/-- **MIXED-LAYER ACCOUNTING FOR ONE MAZUR–TATE ELEMENT.** `f ∈ S₂(Γ₀(N))` a rational newform,
`p ∤ N`, `a_p(f) = a_p`, `c` the Hecke descent sequence; `Θ ≠ 0` an integral model of `θ_n`
(`ι Θ = θ_n`) with `T^r ∣ Θ`; `S` a finite set of layers `k` with `k + 1 ≤ n`, each of which is either
FORCED (`c_{n−k−1} = 0`) or VANISHING (some primitive even `p`-power-order `χ` of conductor
`p^{k+1+e₀}` has `∑_a χ(a)[a/p^{k+1+e₀}]⁺_f = 0`, i.e. `L(f, χ̄, 1) = 0`). Then
**`r + Σ_{k ∈ S} φ(p^{k+1}) ≤ λ(Θ)`** — every such layer contributes the full Galois orbit of
`φ(p^{k+1})` zeros of `Θ` in the open unit disc, and `λ(Θ)` counts them all (gen 8,
`add_sum_totient_le_lam_of_X_pow_dvd`). No hypothesis on `μ(Θ)`. The single-layer theorems
(`ratTwistedSymbolSum_ne_zero_of_mazurTate_lam_lt`, gens 6/8) are the case `S = {n − 1}`.
[cite: MazurTateTeitelbaum1986Invent, §I.10 Prop. (10.2) and §I.13] [cite: Washington1997, §7.1–7.2 and Thm. 7.3] -/
theorem add_sum_totient_le_lam_of_mazurTate_layers (hf0 : IsNewform0 f) (hQ : coeffField f = ⊥)
    (hpN : ¬ p ∣ N) {ap : ℤ} (hap : cuspCoeff f p = ap) {n : ℕ} {Θ : IwasawaAlgebra p}
    (hΘ : iwasawaToPowerSeries p Θ =
      ((mazurTateElement f p n).map (algebraMap ℚ ℚ_[p]) : PowerSeries ℚ_[p]))
    (hΘ0 : Θ ≠ 0) {r : ℕ} (hX : (PowerSeries.X : IwasawaAlgebra p) ^ r ∣ Θ) {c : ℕ → ℤ}
    (hc0 : c 0 = 1) (hc1 : c 1 = ap) (hrec : ∀ j, c (j + 2) = ap * c (j + 1) - p * c j)
    (S : Finset ℕ)
    (hS : ∀ k ∈ S, k + 1 ≤ n ∧ (c (n - (k + 1)) = 0 ∨
      ∃ χ : DirichletCharacter ℂ_[p] (p ^ (k + 1 + cyclotomicExponent p)), χ.IsPrimitive ∧ χ.Even ∧
        (∃ j : ℕ, orderOf χ = p ^ j) ∧ ratTwistedSymbolSum f χ = 0)) :
    r + ∑ k ∈ S, Nat.totient (p ^ (k + 1)) ≤ lam Θ := by
  refine add_sum_totient_le_lam_of_X_pow_dvd hΘ0 hX S fun k hk ↦ ?_
  obtain ⟨hkn, hforced | ⟨χ, hχ, hev, hord, h0⟩⟩ := hS k hk
  · obtain ⟨ζ, hζ⟩ := exists_isPrimitiveRoot_padicComplex (p := p) k
    exact ⟨ζ, hζ, hasSum_mazurTate_zero_of_heckeDescentSeq_eq_zero hf0 hQ hpN hap hkn hΘ hζ hc0 hc1
      hrec hforced⟩
  · exact ⟨_, isPrimitiveRoot_apply_cyclotomicGenerator χ hχ hev hord,
      hasSum_mazurTate_zero_of_ratTwistedSymbolSum_eq_zero hf0 hQ hpN hap hkn hΘ χ hχ hev hord hc0 hc1
        hrec h0⟩

/-- **Log form**: `r + p^{#S} ≤ λ(Θ) + 1` under the same hypotheses (the `#S` cheapest layers cost
`p^{#S} − 1`). [cite: Washington1997, §7.1–7.2 and Thm. 7.3] -/
theorem add_pow_card_le_lam_succ_of_mazurTate_layers (hf0 : IsNewform0 f) (hQ : coeffField f = ⊥)
    (hpN : ¬ p ∣ N) {ap : ℤ} (hap : cuspCoeff f p = ap) {n : ℕ} {Θ : IwasawaAlgebra p}
    (hΘ : iwasawaToPowerSeries p Θ =
      ((mazurTateElement f p n).map (algebraMap ℚ ℚ_[p]) : PowerSeries ℚ_[p]))
    (hΘ0 : Θ ≠ 0) {r : ℕ} (hX : (PowerSeries.X : IwasawaAlgebra p) ^ r ∣ Θ) {c : ℕ → ℤ}
    (hc0 : c 0 = 1) (hc1 : c 1 = ap) (hrec : ∀ j, c (j + 2) = ap * c (j + 1) - p * c j)
    (S : Finset ℕ)
    (hS : ∀ k ∈ S, k + 1 ≤ n ∧ (c (n - (k + 1)) = 0 ∨
      ∃ χ : DirichletCharacter ℂ_[p] (p ^ (k + 1 + cyclotomicExponent p)), χ.IsPrimitive ∧ χ.Even ∧
        (∃ j : ℕ, orderOf χ = p ^ j) ∧ ratTwistedSymbolSum f χ = 0)) :
    r + p ^ S.card ≤ lam Θ + 1 := by
  have h1 := add_sum_totient_le_lam_of_mazurTate_layers hf0 hQ hpN hap hΘ hΘ0 hX hc0 hc1 hrec S hS
  have h2 := pow_card_le_one_add_sum_totient (p := p) S
  omega

end Accounting

/-! ## §4. Complex side, for the newform of `E` -/

section Complex

variable {W : WeierstrassCurve ℚ} [W.IsElliptic] [W.IsGloballyMinimal] {N : ℕ} [NeZero N]
  {f : CuspForm (Gamma0 N) 2} {p : ℕ} [hp : Fact p.Prime]

/-- **MIXED-LAYER ACCOUNTING, complex side.** `f` the newform of `E = W`, `p` a prime of GOOD
reduction (ordinary or supersingular), `c` the Hecke descent sequence of `(a_p(E), p)`; `Θ ≠ 0` an
integral model of `θ_n` with `T^r ∣ Θ`; `S` a finite set of layers `k`, `k + 1 ≤ n`, each FORCED
(`c_{n−k−1} = 0`) or carrying a primitive even `p`-power-order Dirichlet character `χ` of conductor
`p^{k+1+e₀}` and an entire continuation `L_χ` of `L(E, χ, s)` with **`L_χ(1) = 0`**. Then
**`r + Σ_{k ∈ S} φ(p^{k+1}) ≤ λ(Θ)`**. [cite: MazurTateTeitelbaum1986Invent, §I.8 (8.6), §I.10 Prop. (10.2)]
[cite: Washington1997, §7.1–7.2 and Thm. 7.3] -/
theorem add_sum_totient_le_lam_of_mazurTate_layers_of_twistedLValue_eq_zero (hf : IsNewformOf W f)
    (hgood : W.HasGoodReductionAtPrime p) {n : ℕ} {Θ : IwasawaAlgebra p}
    (hΘ : iwasawaToPowerSeries p Θ =
      ((mazurTateElement f p n).map (algebraMap ℚ ℚ_[p]) : PowerSeries ℚ_[p]))
    (hΘ0 : Θ ≠ 0) {r : ℕ} (hX : (PowerSeries.X : IwasawaAlgebra p) ^ r ∣ Θ) {c : ℕ → ℤ}
    (hc0 : c 0 = 1) (hc1 : c 1 = W.frobeniusTrace p)
    (hrec : ∀ j, c (j + 2) = W.frobeniusTrace p * c (j + 1) - p * c j) (S : Finset ℕ)
    (hS : ∀ k ∈ S, k + 1 ≤ n ∧ (c (n - (k + 1)) = 0 ∨
      ∃ χ : DirichletCharacter ℂ (p ^ (k + 1 + cyclotomicExponent p)), χ.IsPrimitive ∧ χ.Even ∧
        (∃ j : ℕ, orderOf χ = p ^ j) ∧ ∃ Lχ : ℂ → ℂ, Differentiable ℂ Lχ ∧
          (∀ s : ℂ, 2 < s.re → Lχ s = twistedLSeries f χ s) ∧ Lχ 1 = 0)) :
    r + ∑ k ∈ S, Nat.totient (p ^ (k + 1)) ≤ lam Θ := by
  refine add_sum_totient_le_lam_of_mazurTate_layers hf.1 hf.coeffField_eq_bot
    (not_dvd_level_of_isNewformOf hf hgood) (cuspCoeff_eq_frobeniusTrace_of_isNewformOf_holds hf hgood)
    hΘ hΘ0 hX hc0 hc1 hrec S fun k hk ↦ ?_
  obtain ⟨hkn, hforced | ⟨χ, hχ, hev, hord, Lχ, hLd, hL, h1⟩⟩ := hS k hk
  · exact ⟨hkn, Or.inl hforced⟩
  · haveI : NeZero (p ^ (k + 1 + cyclotomicExponent p)) := ⟨pow_ne_zero _ hp.out.ne_zero⟩
    exact ⟨hkn, Or.inr (exists_padic_ratTwistedSymbolSum_eq_zero_of_twistedLValue_eq_zero hf χ hχ hev
      hord hLd hL h1)⟩

/-- **Log form, complex side**: `r + p^{#S} ≤ λ(Θ) + 1`. [cite: MazurTateTeitelbaum1986Invent, §I.8 (8.6), §I.10 Prop. (10.2)]
[cite: Washington1997, §7.1–7.2 and Thm. 7.3] -/
theorem add_pow_card_le_lam_succ_of_mazurTate_layers_of_twistedLValue_eq_zero (hf : IsNewformOf W f)
    (hgood : W.HasGoodReductionAtPrime p) {n : ℕ} {Θ : IwasawaAlgebra p}
    (hΘ : iwasawaToPowerSeries p Θ =
      ((mazurTateElement f p n).map (algebraMap ℚ ℚ_[p]) : PowerSeries ℚ_[p]))
    (hΘ0 : Θ ≠ 0) {r : ℕ} (hX : (PowerSeries.X : IwasawaAlgebra p) ^ r ∣ Θ) {c : ℕ → ℤ}
    (hc0 : c 0 = 1) (hc1 : c 1 = W.frobeniusTrace p)
    (hrec : ∀ j, c (j + 2) = W.frobeniusTrace p * c (j + 1) - p * c j) (S : Finset ℕ)
    (hS : ∀ k ∈ S, k + 1 ≤ n ∧ (c (n - (k + 1)) = 0 ∨
      ∃ χ : DirichletCharacter ℂ (p ^ (k + 1 + cyclotomicExponent p)), χ.IsPrimitive ∧ χ.Even ∧
        (∃ j : ℕ, orderOf χ = p ^ j) ∧ ∃ Lχ : ℂ → ℂ, Differentiable ℂ Lχ ∧
          (∀ s : ℂ, 2 < s.re → Lχ s = twistedLSeries f χ s) ∧ Lχ 1 = 0)) :
    r + p ^ S.card ≤ lam Θ + 1 := by
  have h1 := add_sum_totient_le_lam_of_mazurTate_layers_of_twistedLValue_eq_zero hf hgood hΘ hΘ0 hX
    hc0 hc1 hrec S hS
  have h2 := pow_card_le_one_add_sum_totient (p := p) S
  omega

end Complex

end Summit.BirchSwinnertonDyer.Rank1Residual.Supersingular

end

*EXERCISE PROMPT*
Please give back exactly the lines of the listing above that run from the one containing "Hecke descent sequence;" through the one containing "which is either", and only those.

*RESPONSE BELOW*
`p ∤ N`, `a_p(f) = a_p`, `c` the Hecke descent sequence; `Θ ≠ 0` an integral model of `θ_n`
(`ι Θ = θ_n`) with `T^r ∣ Θ`; `S` a finite set of layers `k` with `k + 1 ≤ n`, each of which is either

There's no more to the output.